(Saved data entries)
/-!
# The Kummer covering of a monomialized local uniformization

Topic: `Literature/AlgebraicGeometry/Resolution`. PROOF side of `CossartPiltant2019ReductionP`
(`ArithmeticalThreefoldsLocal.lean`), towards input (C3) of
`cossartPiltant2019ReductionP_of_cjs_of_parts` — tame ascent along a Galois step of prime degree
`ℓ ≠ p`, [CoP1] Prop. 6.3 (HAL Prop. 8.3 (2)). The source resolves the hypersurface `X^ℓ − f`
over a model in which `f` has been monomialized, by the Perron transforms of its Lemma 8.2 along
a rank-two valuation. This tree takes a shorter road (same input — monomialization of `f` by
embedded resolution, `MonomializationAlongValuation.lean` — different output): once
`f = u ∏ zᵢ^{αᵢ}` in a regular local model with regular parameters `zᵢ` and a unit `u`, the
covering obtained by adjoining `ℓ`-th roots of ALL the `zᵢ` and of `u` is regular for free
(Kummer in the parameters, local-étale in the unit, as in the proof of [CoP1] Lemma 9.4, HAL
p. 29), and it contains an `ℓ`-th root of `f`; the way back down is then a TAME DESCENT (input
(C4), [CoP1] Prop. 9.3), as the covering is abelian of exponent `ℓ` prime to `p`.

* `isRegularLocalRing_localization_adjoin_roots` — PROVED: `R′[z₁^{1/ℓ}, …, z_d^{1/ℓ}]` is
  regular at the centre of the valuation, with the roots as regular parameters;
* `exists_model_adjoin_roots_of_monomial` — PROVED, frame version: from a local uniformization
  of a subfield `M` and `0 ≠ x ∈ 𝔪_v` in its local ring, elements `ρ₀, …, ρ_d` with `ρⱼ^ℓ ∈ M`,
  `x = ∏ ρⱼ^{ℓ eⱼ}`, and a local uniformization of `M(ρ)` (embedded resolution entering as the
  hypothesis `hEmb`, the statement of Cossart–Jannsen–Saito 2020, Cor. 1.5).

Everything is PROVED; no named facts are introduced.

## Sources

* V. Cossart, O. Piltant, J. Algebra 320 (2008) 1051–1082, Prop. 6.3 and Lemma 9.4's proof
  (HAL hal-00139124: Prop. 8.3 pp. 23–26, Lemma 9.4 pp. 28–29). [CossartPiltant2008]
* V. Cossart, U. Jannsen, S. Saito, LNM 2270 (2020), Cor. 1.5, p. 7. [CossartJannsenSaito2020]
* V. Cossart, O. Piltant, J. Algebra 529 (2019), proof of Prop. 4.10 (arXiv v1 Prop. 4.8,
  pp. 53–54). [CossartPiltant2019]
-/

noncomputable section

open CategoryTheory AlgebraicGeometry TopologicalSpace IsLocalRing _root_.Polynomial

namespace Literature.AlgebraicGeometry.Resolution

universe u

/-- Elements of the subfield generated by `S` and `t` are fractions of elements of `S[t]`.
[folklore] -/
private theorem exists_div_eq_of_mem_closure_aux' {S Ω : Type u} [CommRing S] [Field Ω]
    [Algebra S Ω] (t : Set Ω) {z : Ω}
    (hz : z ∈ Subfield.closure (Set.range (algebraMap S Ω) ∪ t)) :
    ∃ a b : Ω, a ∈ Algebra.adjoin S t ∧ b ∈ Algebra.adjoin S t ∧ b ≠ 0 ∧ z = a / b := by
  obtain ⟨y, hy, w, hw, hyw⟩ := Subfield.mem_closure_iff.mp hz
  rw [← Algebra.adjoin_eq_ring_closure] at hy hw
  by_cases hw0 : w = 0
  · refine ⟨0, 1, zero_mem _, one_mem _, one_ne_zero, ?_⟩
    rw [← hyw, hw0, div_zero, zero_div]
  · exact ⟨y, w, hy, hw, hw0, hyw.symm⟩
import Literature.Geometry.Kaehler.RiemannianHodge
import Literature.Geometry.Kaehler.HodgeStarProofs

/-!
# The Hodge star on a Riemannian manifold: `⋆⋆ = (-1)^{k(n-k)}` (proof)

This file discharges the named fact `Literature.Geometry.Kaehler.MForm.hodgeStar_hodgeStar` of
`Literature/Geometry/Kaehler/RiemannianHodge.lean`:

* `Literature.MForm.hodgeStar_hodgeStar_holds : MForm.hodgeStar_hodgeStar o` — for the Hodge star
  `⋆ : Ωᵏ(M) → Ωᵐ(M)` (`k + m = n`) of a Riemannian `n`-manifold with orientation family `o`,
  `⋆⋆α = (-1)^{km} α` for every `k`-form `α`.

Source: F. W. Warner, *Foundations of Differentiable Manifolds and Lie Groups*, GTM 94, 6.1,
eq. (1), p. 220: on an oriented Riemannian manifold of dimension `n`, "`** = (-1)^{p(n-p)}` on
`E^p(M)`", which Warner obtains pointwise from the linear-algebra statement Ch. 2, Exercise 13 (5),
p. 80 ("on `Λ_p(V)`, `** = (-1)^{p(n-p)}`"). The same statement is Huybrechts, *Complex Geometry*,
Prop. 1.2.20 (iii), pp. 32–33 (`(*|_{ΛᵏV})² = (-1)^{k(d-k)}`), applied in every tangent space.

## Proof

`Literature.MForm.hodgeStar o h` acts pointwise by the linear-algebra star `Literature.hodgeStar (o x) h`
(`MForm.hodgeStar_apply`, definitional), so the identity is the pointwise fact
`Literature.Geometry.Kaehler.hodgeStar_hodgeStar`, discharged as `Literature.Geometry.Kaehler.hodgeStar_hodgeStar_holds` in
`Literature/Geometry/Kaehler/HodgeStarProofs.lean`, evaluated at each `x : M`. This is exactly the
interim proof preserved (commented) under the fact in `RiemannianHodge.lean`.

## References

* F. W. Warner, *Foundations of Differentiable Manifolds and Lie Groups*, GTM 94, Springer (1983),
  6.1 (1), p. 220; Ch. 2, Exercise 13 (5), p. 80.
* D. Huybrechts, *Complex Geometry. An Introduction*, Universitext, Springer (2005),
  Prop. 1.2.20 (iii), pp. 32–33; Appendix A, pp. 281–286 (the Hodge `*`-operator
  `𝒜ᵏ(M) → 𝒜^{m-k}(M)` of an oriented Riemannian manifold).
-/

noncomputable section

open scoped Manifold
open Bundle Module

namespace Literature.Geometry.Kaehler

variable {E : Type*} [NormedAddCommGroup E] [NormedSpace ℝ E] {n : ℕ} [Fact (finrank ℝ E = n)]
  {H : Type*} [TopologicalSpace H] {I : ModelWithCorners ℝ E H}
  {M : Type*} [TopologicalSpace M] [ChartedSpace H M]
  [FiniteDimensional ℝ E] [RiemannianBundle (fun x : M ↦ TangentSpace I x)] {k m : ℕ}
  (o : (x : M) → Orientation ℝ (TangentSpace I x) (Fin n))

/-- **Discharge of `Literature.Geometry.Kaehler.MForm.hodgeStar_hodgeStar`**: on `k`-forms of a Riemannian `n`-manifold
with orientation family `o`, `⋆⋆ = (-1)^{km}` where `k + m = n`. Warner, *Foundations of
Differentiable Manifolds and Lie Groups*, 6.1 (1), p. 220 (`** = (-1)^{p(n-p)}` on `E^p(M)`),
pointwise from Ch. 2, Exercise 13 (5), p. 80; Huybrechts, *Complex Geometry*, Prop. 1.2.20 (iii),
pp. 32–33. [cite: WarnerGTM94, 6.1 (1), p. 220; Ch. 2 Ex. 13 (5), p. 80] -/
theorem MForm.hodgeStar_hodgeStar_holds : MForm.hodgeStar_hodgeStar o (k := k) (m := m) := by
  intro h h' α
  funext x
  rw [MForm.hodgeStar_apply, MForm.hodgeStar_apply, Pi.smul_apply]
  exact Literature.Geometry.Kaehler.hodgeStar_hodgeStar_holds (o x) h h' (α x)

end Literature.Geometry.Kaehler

...

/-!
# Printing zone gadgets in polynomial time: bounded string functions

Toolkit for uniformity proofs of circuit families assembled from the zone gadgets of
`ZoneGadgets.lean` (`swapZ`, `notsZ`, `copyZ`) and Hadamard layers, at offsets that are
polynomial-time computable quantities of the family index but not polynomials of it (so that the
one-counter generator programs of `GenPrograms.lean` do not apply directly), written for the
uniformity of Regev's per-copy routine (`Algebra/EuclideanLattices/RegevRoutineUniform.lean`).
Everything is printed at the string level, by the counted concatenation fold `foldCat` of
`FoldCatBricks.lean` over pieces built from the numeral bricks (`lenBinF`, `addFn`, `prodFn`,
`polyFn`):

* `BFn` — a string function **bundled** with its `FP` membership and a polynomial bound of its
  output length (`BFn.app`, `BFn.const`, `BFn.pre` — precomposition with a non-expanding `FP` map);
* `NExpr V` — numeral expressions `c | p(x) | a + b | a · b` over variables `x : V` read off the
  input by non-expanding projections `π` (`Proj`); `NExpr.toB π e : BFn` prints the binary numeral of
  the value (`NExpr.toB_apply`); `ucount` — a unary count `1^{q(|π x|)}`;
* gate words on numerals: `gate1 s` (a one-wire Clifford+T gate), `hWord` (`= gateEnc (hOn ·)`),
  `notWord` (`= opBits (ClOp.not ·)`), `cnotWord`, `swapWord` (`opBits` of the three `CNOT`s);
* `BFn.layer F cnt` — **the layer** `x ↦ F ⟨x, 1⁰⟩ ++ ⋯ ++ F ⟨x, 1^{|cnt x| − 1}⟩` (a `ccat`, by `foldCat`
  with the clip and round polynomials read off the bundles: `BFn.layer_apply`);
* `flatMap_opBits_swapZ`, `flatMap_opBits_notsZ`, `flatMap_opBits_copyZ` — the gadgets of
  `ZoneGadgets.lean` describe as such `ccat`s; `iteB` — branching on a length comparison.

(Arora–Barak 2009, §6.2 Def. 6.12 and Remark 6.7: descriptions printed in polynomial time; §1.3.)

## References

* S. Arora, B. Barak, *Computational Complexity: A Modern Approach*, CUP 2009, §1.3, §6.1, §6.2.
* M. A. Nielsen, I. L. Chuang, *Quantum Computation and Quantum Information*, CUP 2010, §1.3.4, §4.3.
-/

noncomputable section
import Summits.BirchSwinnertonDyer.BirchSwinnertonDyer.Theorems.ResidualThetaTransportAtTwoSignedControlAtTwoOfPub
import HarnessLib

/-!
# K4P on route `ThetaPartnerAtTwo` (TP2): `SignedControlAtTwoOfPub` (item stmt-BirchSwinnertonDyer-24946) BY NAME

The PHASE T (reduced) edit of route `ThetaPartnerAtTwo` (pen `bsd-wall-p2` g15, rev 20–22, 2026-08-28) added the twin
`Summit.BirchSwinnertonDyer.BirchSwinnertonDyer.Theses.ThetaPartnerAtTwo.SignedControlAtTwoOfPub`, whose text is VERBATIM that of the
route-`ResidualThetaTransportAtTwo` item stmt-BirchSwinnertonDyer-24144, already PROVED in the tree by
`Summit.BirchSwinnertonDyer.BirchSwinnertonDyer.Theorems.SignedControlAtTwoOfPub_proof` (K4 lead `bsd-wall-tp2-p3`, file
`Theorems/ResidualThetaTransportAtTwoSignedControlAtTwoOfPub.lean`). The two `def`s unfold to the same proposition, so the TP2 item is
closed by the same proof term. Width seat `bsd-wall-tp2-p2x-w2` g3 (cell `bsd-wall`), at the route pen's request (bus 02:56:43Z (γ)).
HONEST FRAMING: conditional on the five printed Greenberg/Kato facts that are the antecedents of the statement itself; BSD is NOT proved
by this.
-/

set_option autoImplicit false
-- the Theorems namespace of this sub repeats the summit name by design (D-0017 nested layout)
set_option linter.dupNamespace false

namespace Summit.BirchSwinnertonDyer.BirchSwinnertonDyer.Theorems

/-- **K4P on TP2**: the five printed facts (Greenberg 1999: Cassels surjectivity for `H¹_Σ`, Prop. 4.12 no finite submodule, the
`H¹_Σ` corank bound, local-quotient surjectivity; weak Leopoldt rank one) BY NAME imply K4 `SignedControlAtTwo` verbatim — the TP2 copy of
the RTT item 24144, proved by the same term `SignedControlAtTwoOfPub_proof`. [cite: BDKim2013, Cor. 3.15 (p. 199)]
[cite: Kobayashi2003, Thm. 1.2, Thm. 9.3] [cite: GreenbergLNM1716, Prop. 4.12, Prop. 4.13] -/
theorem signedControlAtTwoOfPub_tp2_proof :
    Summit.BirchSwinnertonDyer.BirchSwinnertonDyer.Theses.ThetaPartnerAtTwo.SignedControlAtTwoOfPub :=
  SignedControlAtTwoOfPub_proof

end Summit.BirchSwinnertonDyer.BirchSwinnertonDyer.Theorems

Task requirements: Search the records above for "term" and copy every line that has it.

The answer:
closed by the same proof term. Width seat `bsd-wall-tp2-p2x-w2` g3 (cell `bsd-wall`), at the route pen's request (bus 02:56:43Z (γ)).
the RTT item 24144, proved by the same term `SignedControlAtTwoOfPub_proof`. [cite: BDKim2013, Cor. 3.15 (p. 199)]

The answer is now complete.